By default, the model interprets the emotional subtext in the provided transcript. Guide the emotion of a TTS generation — like a director providing guidance to an actor — using the generation_config.emotion parameter.
Emotion tags push the model to be more emotive, but only work when the emotion is consistent with the transcript. The mismatch below is unlikely to work well:
<emotion value="sad"/> I'm so excited!
generation_config.emotion
string
The emotional guidance for a generation, one of the emotions below.
The primary emotions, for which we have the most data and produce the best results, are: neutral, angry, excited, content, sad, and scared. The complete list of available emotions is: happy, excited, enthusiastic, elated, euphoric, triumphant, amazed, surprised, flirtatious, joking/comedic, curious, content, peaceful, serene, calm, grateful, affectionate, trust, sympathetic, anticipation, mysterious, angry, mad, outraged, frustrated, agitated, threatened, disgusted, contempt, envious, sarcastic, ironic, sad, dejected, melancholic, disappointed, hurt, guilty, bored, tired, rejected, nostalgic, wistful, apologetic, hesitant, insecure, confused, resigned, anxious, panicked, alarmed, scared, neutral, proud, confident, distant, skeptical, contemplative, determined. The voices with the best emotional response are:
  • Leo (id: 0834f3df-e650-4766-a20c-5a93a43aa6e3)
  • Jace (id: 6776173b-fd72-460d-89b3-d85812ee518d)
  • Kyle (id: c961b81c-a935-4c17-bfb3-ba2239de8c2f)
  • Gavin (id: f4a3a8e4-694c-4c45-9ca0-27caf97901b5)
  • Maya (id: cbaf8084-f009-4838-a096-07ee2e6612b1)
  • Tessa (id: 6ccbfb76-1fc6-48f7-b71d-91ac6298247b)

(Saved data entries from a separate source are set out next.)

import Literature.Topology.FourManifolds.Rasmussen
import Literature.Topology.FourManifolds.SliceDiscInTransport
import Literature.Topology.FourManifolds.HomotopyBallSliceSphereProofs
import Literature.Topology.FourManifolds.SphereSimplyConnected
import Literature.Barriers.SmoothPoincare4.GluckTwistsDissolve
import Literature.Uncategorized.Crux
import Summits.SmoothPoincare4.SmoothPoincare4.Theorems.ZseSVanishesOnPairs.Negative.Targets

/-!
# Height zero of line `embed-dont-dissolve` is the kill switch; Schoenflies spheres are useless (negative lemmas for crux stmt-SmoothPoincare4-0368)

Crux `ZeroSurgeryExotic.ZseSVanishesOnPairs` (item `stmt-SmoothPoincare4-0368`) = the tree's registered open
statement `Literature.Uncategorized.SVanishesOnPairs`.  The lead's picked line `embed-dont-dissolve`
(skeleton `Cruxes/ZseSVanishesOnPairs/Lines/embed-dont-dissolve.lean`) bets that the punctured
Manolescu–Piccirillo pair sphere `X ∖ {q}` of every `0`-surgery pair embeds, orientation-correctly, in a
`ℂℙ²`-tower `#ⁿ(ℂℙ², o)` of ONE chirality (`stub_puncturedPairSphereEmbeds`); height `n = 0` means a
target `P ≅ S⁴`.  This file (standing disprover, gen 3) closes the position of the HEIGHT-ZERO case from
both sides, unconditionally and over tree vocabulary only (no definitions; the puncture is the open
submanifold `⟨{q}ᶜ, isOpen_compl_singleton⟩` exactly as in the skeleton's `stub_sliceDiscIn_transport_puncture`):

* `isSmoothlySlice_of_isSliceDiscIn_of_punctureEmbeds` (LEMMA S) — slice data `K.IsSliceDiscIn X e f` in ANY
  smooth 4-manifold `X` plus a smooth embedding of some puncture `X ∖ {q}` (off the ball and the disc) into a
  4-manifold diffeomorphic to `S⁴` force `K` to be smoothly slice: corestrict (`IsSliceDiscIn.codRestrict`),
  transport (`IsSliceDiscIn.comp_isSmoothEmbedding`), Palais (`isSmoothlySlice_of_isSliceDiscIn_of_diffeomorph_sphere`,
  Negative/Targets).  Consequence (paper): a knot slice in a Schoenflies ball `B ⊂ S⁴` is slice — take
  `X = B ∪_∂ B⁴` punctured inside the cap — with no appeal to the smooth Schoenflies conjecture;
* `zeroSurgeryDeterminesSliceness_of_heightZeroBet` / `heightZeroBet_of_zeroSurgeryDeterminesSliceness` —
  the bet frozen at height `0` (orientations dropped, ambient arbitrary) is EQUIVALENT to the route's kill
  switch "the `0`-surgery type determines sliceness" (body of route item `Assembly2`, spelled out), hence
  refutable by exactly the route's thesis and by nothing less: the line's content is the passage to height `≥ 1`;
* `exists_isSliceDiscIn_punctureEmbeds_iff_isSmoothlySlice` — "slice in an ambient with an `S⁴`-embeddable
  puncture" ⟺ slice (`Knot.IsHomotopyBallSlice` is this statement minus the embeddability: the open notion);
* `not_sVanishesOnPairs_witness_not_schoenflies` — given Rasmussen's Theorem 1, a counterexample to the crux
  has `K'` slice only in ambients NO puncture of which embeds in `S⁴` (its MP sphere is an exotic `S⁴` not
  of Schoenflies type `B ∪ B⁴`);
* `fgmwRasmussenStrategy_sphere_not_schoenflies` — the same for the registered open `FGMWRasmussenStrategy`.
-/

noncomputable section

set_option linter.dupNamespace false

open scoped Manifold ContDiff Topology
open Set Function
open Literature.Topology.FourManifolds Literature.Uncategorized

namespace Summit.SmoothPoincare4.SmoothPoincare4.Theorems.ZseSVanishesOnPairs.Negative

/-- **LEMMA S (Schoenflies spheres are useless for H-sliceness).**  If `K` bounds a smooth proper disc
off a ball in a smooth 4-manifold `X` (`K.IsSliceDiscIn X e f`) and some puncture `X ∖ {q}` off the ball
and the disc embeds smoothly in a 4-manifold `P` diffeomorphic to `S⁴`, then `K` is smoothly slice.
No hypothesis on `X` beyond smoothness.  [cite: Palais1960, Thm. B] -/
theorem isSmoothlySlice_of_isSliceDiscIn_of_punctureEmbeds {K : Knot} {X : Type} [TopologicalSpace X]
    [T2Space X] [ChartedSpace (EuclideanSpace ℝ (Fin 4)) X] [IsManifold (𝓡 4) ∞ X]
    {e : EuclideanSpace ℝ (Fin 4) → X} {f : EuclideanSpace ℝ (Fin 2) → X} (h : K.IsSliceDiscIn X e f)
    {q : X} (hqe : q ∉ range e) (hqf : q ∉ range f) {P : Type} [TopologicalSpace P]
    [ChartedSpace (EuclideanSpace ℝ (Fin 4)) P] [IsManifold (𝓡 4) ∞ P]
    (φ : P ≃ₘ⟮𝓡 4, 𝓡 4⟯ Metric.sphere (0 : EuclideanSpace ℝ (Fin 5)) 1)
    {j : ↥((⟨{q}ᶜ, isOpen_compl_singleton⟩ : TopologicalSpace.Opens X)) → P}
    (hj : Manifold.IsSmoothEmbedding (𝓡 4) (𝓡 4) ∞ j) : K.IsSmoothlySlice := by
  have heU : ∀ v, e v ∈ (⟨{q}ᶜ, isOpen_compl_singleton⟩ : TopologicalSpace.Opens X) := by
    intro v (hv : e v ∈ ({q} : Set X))
    exact hqe ⟨v, hv⟩
  have hfU : ∀ y, f y ∈ (⟨{q}ᶜ, isOpen_compl_singleton⟩ : TopologicalSpace.Opens X) := by
    intro y (hy : f y ∈ ({q} : Set X))
    exact hqf ⟨y, hy⟩
  exact isSmoothlySlice_of_isSliceDiscIn_of_diffeomorph_sphere
    ((h.codRestrict _ heU hfU).comp_isSmoothEmbedding hj) φ

/-- **LEMMA S for `S⁴` itself.** [cite: Palais1960, Thm. B] -/
theorem isSmoothlySlice_of_isSliceDiscIn_of_punctureEmbeds_sphere {K : Knot} {X : Type}
    [TopologicalSpace X] [T2Space X] [ChartedSpace (EuclideanSpace ℝ (Fin 4)) X] [IsManifold (𝓡 4) ∞ X]
    {e : EuclideanSpace ℝ (Fin 4) → X} {f : EuclideanSpace ℝ (Fin 2) → X} (h : K.IsSliceDiscIn X e f)
    {q : X} (hqe : q ∉ range e) (hqf : q ∉ range f)
    {ι : ↥((⟨{q}ᶜ, isOpen_compl_singleton⟩ : TopologicalSpace.Opens X)) →
      Metric.sphere (0 : EuclideanSpace ℝ (Fin 5)) 1}
    (hι : Manifold.IsSmoothEmbedding (𝓡 4) (𝓡 4) ∞ ι) : K.IsSmoothlySlice :=
  isSmoothlySlice_of_isSliceDiscIn_of_punctureEmbeds h hqe hqf (Diffeomorph.refl _ _ _) hι

/-- Contrapositive: **a non-slice knot is slice only in ambients no puncture of which embeds in `S⁴`.**
[cite: FreedmanGompfMorrisonWalker2010, §1] -/
theorem not_punctureEmbeds_sphere_of_not_isSmoothlySlice {K : Knot} (hK : ¬ K.IsSmoothlySlice)
    {X : Type} [TopologicalSpace X] [T2Space X] [ChartedSpace (EuclideanSpace ℝ (Fin 4)) X]
    [IsManifold (𝓡 4) ∞ X] {e : EuclideanSpace ℝ (Fin 4) → X} {f : EuclideanSpace ℝ (Fin 2) → X}
    (h : K.IsSliceDiscIn X e f) {q : X} (hqe : q ∉ range e) (hqf : q ∉ range f)
    (ι : ↥((⟨{q}ᶜ, isOpen_compl_singleton⟩ : TopologicalSpace.Opens X)) →
      Metric.sphere (0 : EuclideanSpace ℝ (Fin 5)) 1) :
    ¬ Manifold.IsSmoothEmbedding (𝓡 4) (𝓡 4) ∞ ι :=
  fun hι ↦ hK (isSmoothlySlice_of_isSliceDiscIn_of_punctureEmbeds_sphere h hqe hqf hι)

/-- **A slice knot is slice in `S⁴` off a round ball, with data missing a point, the puncture embedding in
`S⁴` by the inclusion** (`IsSliceDisc.isSliceDiscIn_sphere`, `IsSliceDiscIn.exists_notMem_range`,
`Manifold.IsSmoothEmbedding.of_opens`). [cite: ManolescuPiccirillo2023, §2 (remark after Def. 2.1)] -/
theorem exists_punctureEmbeds_of_isSmoothlySlice {K : Knot} (hK : K.IsSmoothlySlice) :
    ∃ (X : Type) (_ : TopologicalSpace X) (_ : T2Space X) (_ : ChartedSpace (EuclideanSpace ℝ (Fin 4)) X)
      (_ : IsManifold (𝓡 4) ∞ X) (e : EuclideanSpace ℝ (Fin 4) → X) (f : EuclideanSpace ℝ (Fin 2) → X)
      (q : X) (ι : ↥((⟨{q}ᶜ, isOpen_compl_singleton⟩ : TopologicalSpace.Opens X)) →
        Metric.sphere (0 : EuclideanSpace ℝ (Fin 5)) 1),
      K.IsSliceDiscIn X e f ∧ q ∉ range e ∧ q ∉ range f ∧ Manifold.IsSmoothEmbedding (𝓡 4) (𝓡 4) ∞ ι := by
  obtain ⟨g, hg⟩ := hK
  let a : Metric.sphere (0 : EuclideanSpace ℝ (Fin 5)) 1 := ⟨EuclideanSpace.single 0 1, by simp⟩
  have h0 := hg.isSliceDiscIn_sphere a
  haveI : SimplyConnectedSpace (Metric.sphere (0 : EuclideanSpace ℝ (Fin 5)) 1) :=
    simplyConnectedSpace_sphere_four_holds
  obtain ⟨φ, e', -, h', -, hqe, hqf⟩ := h0.exists_notMem_range a
  exact ⟨_, _, inferInstance, _, inferInstance, _, _, a, Subtype.val, h', hqe, hqf,
    Manifold.IsSmoothEmbedding.of_opens _⟩

/-- **"Slice in an ambient with an `S⁴`-embeddable puncture" ⟺ slice.** Unconditional; the OPEN notion
`Knot.IsHomotopyBallSlice` is this one without the embeddability clause. [cite: Palais1960, Thm. B] -/
theorem exists_isSliceDiscIn_punctureEmbeds_iff_isSmoothlySlice (K : Knot) :
    (∃ (X : Type) (_ : TopologicalSpace X) (_ : T2Space X) (_ : ChartedSpace (EuclideanSpace ℝ (Fin 4)) X)
      (_ : IsManifold (𝓡 4) ∞ X) (e : EuclideanSpace ℝ (Fin 4) → X) (f : EuclideanSpace ℝ (Fin 2) → X)
      (q : X) (ι : ↥((⟨{q}ᶜ, isOpen_compl_singleton⟩ : TopologicalSpace.Opens X)) →
        Metric.sphere (0 : EuclideanSpace ℝ (Fin 5)) 1),
      K.IsSliceDiscIn X e f ∧ q ∉ range e ∧ q ∉ range f ∧ Manifold.IsSmoothEmbedding (𝓡 4) (𝓡 4) ∞ ι) ↔
    K.IsSmoothlySlice := by
  constructor
  · rintro ⟨X, _, _, _, _, e, f, q, ι, hef, hqe, hqf, hι⟩
    exact isSmoothlySlice_of_isSliceDiscIn_of_punctureEmbeds_sphere hef hqe hqf hι
  · exact exists_punctureEmbeds_of_isSmoothlySlice

/-- **HEIGHT-ZERO BET ⇒ KILL SWITCH.**  If on every `0`-surgery pair `(K, K')` with `K` smoothly slice the
knot `K'` bounds a disc off a ball in SOME smooth 4-manifold with an `S⁴`-embeddable puncture (the line's bet
at tower height `0`, orientations dropped, ambient arbitrary), then the `0`-surgery type determines smooth
sliceness (the body of route item `Assembly2`, spelled out).  Unconditional. [folklore] -/
theorem zeroSurgeryDeterminesSliceness_of_heightZeroBet
    (h : ∀ (K K' : Knot) (Y : Type) [TopologicalSpace Y] [ChartedSpace (EuclideanSpace ℝ (Fin 3)) Y],
      IsIntegralSurgery (𝓡 3) Y K 0 → IsIntegralSurgery (𝓡 3) Y K' 0 → K.IsSmoothlySlice →
      ∃ (X : Type) (_ : TopologicalSpace X) (_ : T2Space X) (_ : ChartedSpace (EuclideanSpace ℝ (Fin 4)) X)
        (_ : IsManifold (𝓡 4) ∞ X) (e : EuclideanSpace ℝ (Fin 4) → X) (f : EuclideanSpace ℝ (Fin 2) → X)
        (q : X) (ι : ↥((⟨{q}ᶜ, isOpen_compl_singleton⟩ : TopologicalSpace.Opens X)) →
          Metric.sphere (0 : EuclideanSpace ℝ (Fin 5)) 1),
        K'.IsSliceDiscIn X e f ∧ q ∉ range e ∧ q ∉ range f ∧
          Manifold.IsSmoothEmbedding (𝓡 4) (𝓡 4) ∞ ι) :
    ∀ (K K' : Knot) (Y : Type) [TopologicalSpace Y] [ChartedSpace (EuclideanSpace ℝ (Fin 3)) Y],
      IsIntegralSurgery (𝓡 3) Y K 0 → IsIntegralSurgery (𝓡 3) Y K' 0 → K.IsSmoothlySlice →
        K'.IsSmoothlySlice := by
  intro K K' Y _ _ h1 h2 h3
  obtain ⟨X, _, _, _, _, e, f, q, ι, hef, hqe, hqf, hι⟩ := h K K' Y h1 h2 h3
  exact isSmoothlySlice_of_isSliceDiscIn_of_punctureEmbeds_sphere hef hqe hqf hι

/-- **KILL SWITCH ⇒ HEIGHT-ZERO BET** (the converse; so the two are equivalent). Unconditional. [folklore] -/
theorem heightZeroBet_of_zeroSurgeryDeterminesSliceness
    (hA : ∀ (K K' : Knot) (Y : Type) [TopologicalSpace Y] [ChartedSpace (EuclideanSpace ℝ (Fin 3)) Y],
      IsIntegralSurgery (𝓡 3) Y K 0 → IsIntegralSurgery (𝓡 3) Y K' 0 → K.IsSmoothlySlice →
        K'.IsSmoothlySlice) :
    ∀ (K K' : Knot) (Y : Type) [TopologicalSpace Y] [ChartedSpace (EuclideanSpace ℝ (Fin 3)) Y],
      IsIntegralSurgery (𝓡 3) Y K 0 → IsIntegralSurgery (𝓡 3) Y K' 0 → K.IsSmoothlySlice →
      ∃ (X : Type) (_ : TopologicalSpace X) (_ : T2Space X) (_ : ChartedSpace (EuclideanSpace ℝ (Fin 4)) X)
        (_ : IsManifold (𝓡 4) ∞ X) (e : EuclideanSpace ℝ (Fin 4) → X) (f : EuclideanSpace ℝ (Fin 2) → X)
        (q : X) (ι : ↥((⟨{q}ᶜ, isOpen_compl_singleton⟩ : TopologicalSpace.Opens X)) →
          Metric.sphere (0 : EuclideanSpace ℝ (Fin 5)) 1),
        K'.IsSliceDiscIn X e f ∧ q ∉ range e ∧ q ∉ range f ∧
          Manifold.IsSmoothEmbedding (𝓡 4) (𝓡 4) ∞ ι :=
  fun K K' Y _ _ h1 h2 h3 ↦ exists_punctureEmbeds_of_isSmoothlySlice (hA K K' Y h1 h2 h3)

/-- **A counterexample to the crux lives on a non-Schoenflies sphere.**  Given Rasmussen's Theorem 1
(named fact `eq_zero_of_isSmoothlySlice`), if `SVanishesOnPairs` fails then some `0`-surgery pair
`(K, K', Y)` with `K` slice and `s(K') = s ≠ 0` has `K'` slice only in ambients NO puncture of which embeds
in `S⁴` — in particular the Manolescu–Piccirillo homotopy sphere of the pair (for every slice disc and
identification) is exotic and not of the form `B ∪_∂ B⁴` with `B ⊂ S⁴`. [cite: FreedmanGompfMorrisonWalker2010, §1] -/
theorem not_sVanishesOnPairs_witness_not_schoenflies (hR : eq_zero_of_isSmoothlySlice)
    (h : ¬ SVanishesOnPairs) :
    ∃ (K K' : Knot) (Y : Type) (_ : TopologicalSpace Y) (_ : ChartedSpace (EuclideanSpace ℝ (Fin 3)) Y)
      (s : ℤ), IsIntegralSurgery (𝓡 3) Y K 0 ∧ IsIntegralSurgery (𝓡 3) Y K' 0 ∧ K.IsSmoothlySlice ∧
        K'.HasRasmussenInvariant s ∧ s ≠ 0 ∧
        ∀ (X : Type) [TopologicalSpace X] [T2Space X] [ChartedSpace (EuclideanSpace ℝ (Fin 4)) X]
          [IsManifold (𝓡 4) ∞ X] (e : EuclideanSpace ℝ (Fin 4) → X) (f : EuclideanSpace ℝ (Fin 2) → X)
          (q : X) (ι : ↥((⟨{q}ᶜ, isOpen_compl_singleton⟩ : TopologicalSpace.Opens X)) →
            Metric.sphere (0 : EuclideanSpace ℝ (Fin 5)) 1),
          K'.IsSliceDiscIn X e f → q ∉ range e → q ∉ range f →
            ¬ Manifold.IsSmoothEmbedding (𝓡 4) (𝓡 4) ∞ ι := by
  obtain ⟨K, K', Y, _, _, s, h1, h2, h3, h4, h5⟩ := not_not.1 (mt not_crux_iff_sVanishesOnPairs.1 h)
  refine ⟨K, K', Y, _, _, s, h1, h2, h3, h4, h5, fun X _ _ _ _ e f q ι hef hqe hqf ↦ ?_⟩
  exact not_punctureEmbeds_sphere_of_not_isSmoothlySlice (fun h6 ↦ h5 (hR h4 h6)) hef hqe hqf ι

/-- **The FGMW strategy needs a non-Schoenflies sphere**: given Rasmussen's Theorem 1, a knot slice in a
homotopy ball with `s ≠ 0` (the registered open `FGMWRasmussenStrategy`) is slice only in ambients no
puncture of which embeds in `S⁴`; homotopy spheres `B ∪_∂ B⁴` with `B` a Schoenflies ball can never carry
the strategy, whether or not `B` is standard. [cite: FreedmanGompfMorrisonWalker2010, §1] -/
theorem fgmwRasmussenStrategy_sphere_not_schoenflies (hR : eq_zero_of_isSmoothlySlice)
    (h : Literature.Barriers.SmoothPoincare4.FGMWRasmussenStrategy) :
    ∃ (K : Knot) (s : ℤ), K.IsHomotopyBallSlice ∧ K.HasRasmussenInvariant s ∧ s ≠ 0 ∧
      ∀ (X : Type) [TopologicalSpace X] [T2Space X] [ChartedSpace (EuclideanSpace ℝ (Fin 4)) X]
        [IsManifold (𝓡 4) ∞ X] (e : EuclideanSpace ℝ (Fin 4) → X) (f : EuclideanSpace ℝ (Fin 2) → X)
        (q : X) (ι : ↥((⟨{q}ᶜ, isOpen_compl_singleton⟩ : TopologicalSpace.Opens X)) →
          Metric.sphere (0 : EuclideanSpace ℝ (Fin 5)) 1),
        K.IsSliceDiscIn X e f → q ∉ range e → q ∉ range f →
          ¬ Manifold.IsSmoothEmbedding (𝓡 4) (𝓡 4) ∞ ι := by
  obtain ⟨K, hK, s, hs, hs0⟩ := h
  exact ⟨K, s, hK, hs, hs0, fun X _ _ _ _ e f q ι hef hqe hqf ↦
    not_punctureEmbeds_sphere_of_not_isSmoothlySlice (fun h6 ↦ hs0 (hR hs h6)) hef hqe hqf ι⟩

end Summit.SmoothPoincare4.SmoothPoincare4.Theorems.ZseSVanishesOnPairs.Negative

end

  • Dana (id: cc00e582-ed66-4004-8336-0175b85c85f6)
  • Marian (id: 26403c37-80c1-4a1a-8692-540551ca2ae5)
View the full list of emotive voices in our Voice Library. You can also use SSML tags for emotions:
<emotion value="angry"/> How dare you speak to me like I'm just a robot!

Nonverbalisms

Insert [laughter] in your transcript to make the model laugh. We plan to add more non-speech verbalisms like sighs and coughs in future releases.